# [EXERCISE PROMPT]
Reproduce all of the data exactly.

# [MATERIAL TO PROCESS]
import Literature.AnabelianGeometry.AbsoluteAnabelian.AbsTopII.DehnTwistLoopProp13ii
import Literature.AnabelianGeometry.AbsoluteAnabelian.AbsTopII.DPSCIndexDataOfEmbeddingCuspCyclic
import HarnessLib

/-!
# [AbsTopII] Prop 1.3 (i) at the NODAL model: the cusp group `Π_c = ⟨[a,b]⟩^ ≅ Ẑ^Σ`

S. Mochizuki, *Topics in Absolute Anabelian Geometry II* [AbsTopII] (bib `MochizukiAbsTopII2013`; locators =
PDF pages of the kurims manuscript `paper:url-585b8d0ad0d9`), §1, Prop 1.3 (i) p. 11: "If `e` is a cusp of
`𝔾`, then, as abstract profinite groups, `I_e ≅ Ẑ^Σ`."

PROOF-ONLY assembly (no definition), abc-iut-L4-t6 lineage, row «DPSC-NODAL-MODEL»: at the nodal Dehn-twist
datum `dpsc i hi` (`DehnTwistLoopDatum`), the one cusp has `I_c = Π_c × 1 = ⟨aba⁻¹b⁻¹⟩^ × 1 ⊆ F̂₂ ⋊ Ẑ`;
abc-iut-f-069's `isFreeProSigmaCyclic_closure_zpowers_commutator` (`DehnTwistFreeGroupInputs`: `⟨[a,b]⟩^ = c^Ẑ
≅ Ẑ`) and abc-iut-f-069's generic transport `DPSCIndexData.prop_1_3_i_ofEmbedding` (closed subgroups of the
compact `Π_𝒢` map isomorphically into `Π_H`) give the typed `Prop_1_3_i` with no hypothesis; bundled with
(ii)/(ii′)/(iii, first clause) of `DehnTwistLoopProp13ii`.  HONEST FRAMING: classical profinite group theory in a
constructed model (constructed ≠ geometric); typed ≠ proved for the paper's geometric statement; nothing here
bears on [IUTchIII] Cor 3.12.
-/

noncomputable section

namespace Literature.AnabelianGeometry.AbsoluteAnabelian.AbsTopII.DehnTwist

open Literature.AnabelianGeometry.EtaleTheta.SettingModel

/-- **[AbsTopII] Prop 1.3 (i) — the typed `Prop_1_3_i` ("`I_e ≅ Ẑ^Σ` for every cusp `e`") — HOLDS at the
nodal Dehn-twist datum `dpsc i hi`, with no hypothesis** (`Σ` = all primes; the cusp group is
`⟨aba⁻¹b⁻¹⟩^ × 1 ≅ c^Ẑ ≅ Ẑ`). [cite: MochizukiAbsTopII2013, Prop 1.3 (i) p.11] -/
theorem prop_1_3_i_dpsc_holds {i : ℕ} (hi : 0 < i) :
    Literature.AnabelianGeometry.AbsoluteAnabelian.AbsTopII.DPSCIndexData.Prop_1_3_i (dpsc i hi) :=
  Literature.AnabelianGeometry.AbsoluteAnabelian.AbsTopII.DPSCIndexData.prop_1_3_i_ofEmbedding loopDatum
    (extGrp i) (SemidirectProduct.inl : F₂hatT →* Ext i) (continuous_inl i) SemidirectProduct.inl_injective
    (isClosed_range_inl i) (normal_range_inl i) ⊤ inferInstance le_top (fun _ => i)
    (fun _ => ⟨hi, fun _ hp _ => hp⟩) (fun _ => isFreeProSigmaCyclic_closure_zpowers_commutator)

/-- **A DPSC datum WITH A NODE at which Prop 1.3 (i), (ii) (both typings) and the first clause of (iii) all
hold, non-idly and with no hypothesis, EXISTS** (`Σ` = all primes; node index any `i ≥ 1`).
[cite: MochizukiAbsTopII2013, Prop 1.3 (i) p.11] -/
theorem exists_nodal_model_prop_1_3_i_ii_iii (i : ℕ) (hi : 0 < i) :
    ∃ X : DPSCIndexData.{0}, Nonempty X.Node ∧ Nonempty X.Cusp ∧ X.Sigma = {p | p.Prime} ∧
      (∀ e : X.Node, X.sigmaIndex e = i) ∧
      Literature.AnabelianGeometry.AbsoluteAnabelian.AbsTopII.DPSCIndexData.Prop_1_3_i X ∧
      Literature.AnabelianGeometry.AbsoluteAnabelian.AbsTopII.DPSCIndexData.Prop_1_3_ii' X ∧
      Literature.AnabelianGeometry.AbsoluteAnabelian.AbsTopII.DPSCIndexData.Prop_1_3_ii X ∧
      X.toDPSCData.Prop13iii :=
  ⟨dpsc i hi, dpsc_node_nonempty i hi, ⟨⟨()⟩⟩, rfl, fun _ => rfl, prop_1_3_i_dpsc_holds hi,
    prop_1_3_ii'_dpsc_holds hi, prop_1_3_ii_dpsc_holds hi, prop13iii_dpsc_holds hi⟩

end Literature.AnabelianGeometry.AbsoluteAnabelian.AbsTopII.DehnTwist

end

# [RESPONSE BOX]
import Literature.AnabelianGeometry.AbsoluteAnabelian.AbsTopII.DehnTwistLoopProp13ii
import Literature.AnabelianGeometry.AbsoluteAnabelian.AbsTopII.DPSCIndexDataOfEmbeddingCuspCyclic
import HarnessLib

/-!
# [AbsTopII] Prop 1.3 (i) at the NODAL model: the cusp group `Π_c = ⟨[a,b]⟩^ ≅ Ẑ^Σ`

S. Mochizuki, *Topics in Absolute Anabelian Geometry II* [AbsTopII] (bib `MochizukiAbsTopII2013`; locators =
PDF pages of the kurims manuscript `paper:url-585b8d0ad0d9`), §1, Prop 1.3 (i) p. 11: "If `e` is a cusp of
`𝔾`, then, as abstract profinite groups, `I_e ≅ Ẑ^Σ`."

PROOF-ONLY assembly (no definition), abc-iut-L4-t6 lineage, row «DPSC-NODAL-MODEL»: at the nodal Dehn-twist
datum `dpsc i hi` (`DehnTwistLoopDatum`), the one cusp has `I_c = Π_c × 1 = ⟨aba⁻¹b⁻¹⟩^ × 1 ⊆ F̂₂ ⋊ Ẑ`;
abc-iut-f-069's `isFreeProSigmaCyclic_closure_zpowers_commutator` (`DehnTwistFreeGroupInputs`: `⟨[a,b]⟩^ = c^Ẑ
≅ Ẑ`) and abc-iut-f-069's generic transport `DPSCIndexData.prop_1_3_i_ofEmbedding` (closed subgroups of the
compact `Π_𝒢` map isomorphically into `Π_H`) give the typed `Prop_1_3_i` with no hypothesis; bundled with
(ii)/(ii′)/(iii, first clause) of `DehnTwistLoopProp13ii`.  HONEST FRAMING: classical profinite group theory in a
constructed model (constructed ≠ geometric); typed ≠ proved for the paper's geometric statement; nothing here
bears on [IUTchIII] Cor 3.12.
-/

noncomputable section

namespace Literature.AnabelianGeometry.AbsoluteAnabelian.AbsTopII.DehnTwist

open Literature.AnabelianGeometry.EtaleTheta.SettingModel

/-- **[AbsTopII] Prop 1.3 (i) — the typed `Prop_1_3_i` ("`I_e ≅ Ẑ^Σ` for every cusp `e`") — HOLDS at the
nodal Dehn-twist datum `dpsc i hi`, with no hypothesis** (`Σ` = all primes; the cusp group is
`⟨aba⁻¹b⁻¹⟩^ × 1 ≅ c^Ẑ ≅ Ẑ`). [cite: MochizukiAbsTopII2013, Prop 1.3 (i) p.11] -/
theorem prop_1_3_i_dpsc_holds {i : ℕ} (hi : 0 < i) :
    Literature.AnabelianGeometry.AbsoluteAnabelian.AbsTopII.DPSCIndexData.Prop_1_3_i (dpsc i hi) :=
  Literature.AnabelianGeometry.AbsoluteAnabelian.AbsTopII.DPSCIndexData.prop_1_3_i_ofEmbedding loopDatum
    (extGrp i) (SemidirectProduct.inl : F₂hatT →* Ext i) (continuous_inl i) SemidirectProduct.inl_injective
    (isClosed_range_inl i) (normal_range_inl i) ⊤ inferInstance le_top (fun _ => i)
    (fun _ => ⟨hi, fun _ hp _ => hp⟩) (fun _ => isFreeProSigmaCyclic_closure_zpowers_commutator)

/-- **A DPSC datum WITH A NODE at which Prop 1.3 (i), (ii) (both typings) and the first clause of (iii) all
hold, non-idly and with no hypothesis, EXISTS** (`Σ` = all primes; node index any `i ≥ 1`).
[cite: MochizukiAbsTopII2013, Prop 1.3 (i) p.11] -/
theorem exists_nodal_model_prop_1_3_i_ii_iii (i : ℕ) (hi : 0 < i) :
    ∃ X : DPSCIndexData.{0}, Nonempty X.Node ∧ Nonempty X.Cusp ∧ X.Sigma = {p | p.Prime} ∧
      (∀ e : X.Node, X.sigmaIndex e = i) ∧
      Literature.AnabelianGeometry.AbsoluteAnabelian.AbsTopII.DPSCIndexData.Prop_1_3_i X ∧
      Literature.AnabelianGeometry.AbsoluteAnabelian.AbsTopII.DPSCIndexData.Prop_1_3_ii' X ∧
      Literature.AnabelianGeometry.AbsoluteAnabelian.AbsTopII.DPSCIndexData.Prop_1_3_ii X ∧
      X.toDPSCData.Prop13iii :=
  ⟨dpsc i hi, dpsc_node_nonempty i hi, ⟨⟨()⟩⟩, rfl, fun _ => rfl, prop_1_3_i_dpsc_holds hi,
    prop_1_3_ii'_dpsc_holds hi, prop_1_3_ii_dpsc_holds hi, prop13iii_dpsc_holds hi⟩

end Literature.AnabelianGeometry.AbsoluteAnabelian.AbsTopII.DehnTwist

end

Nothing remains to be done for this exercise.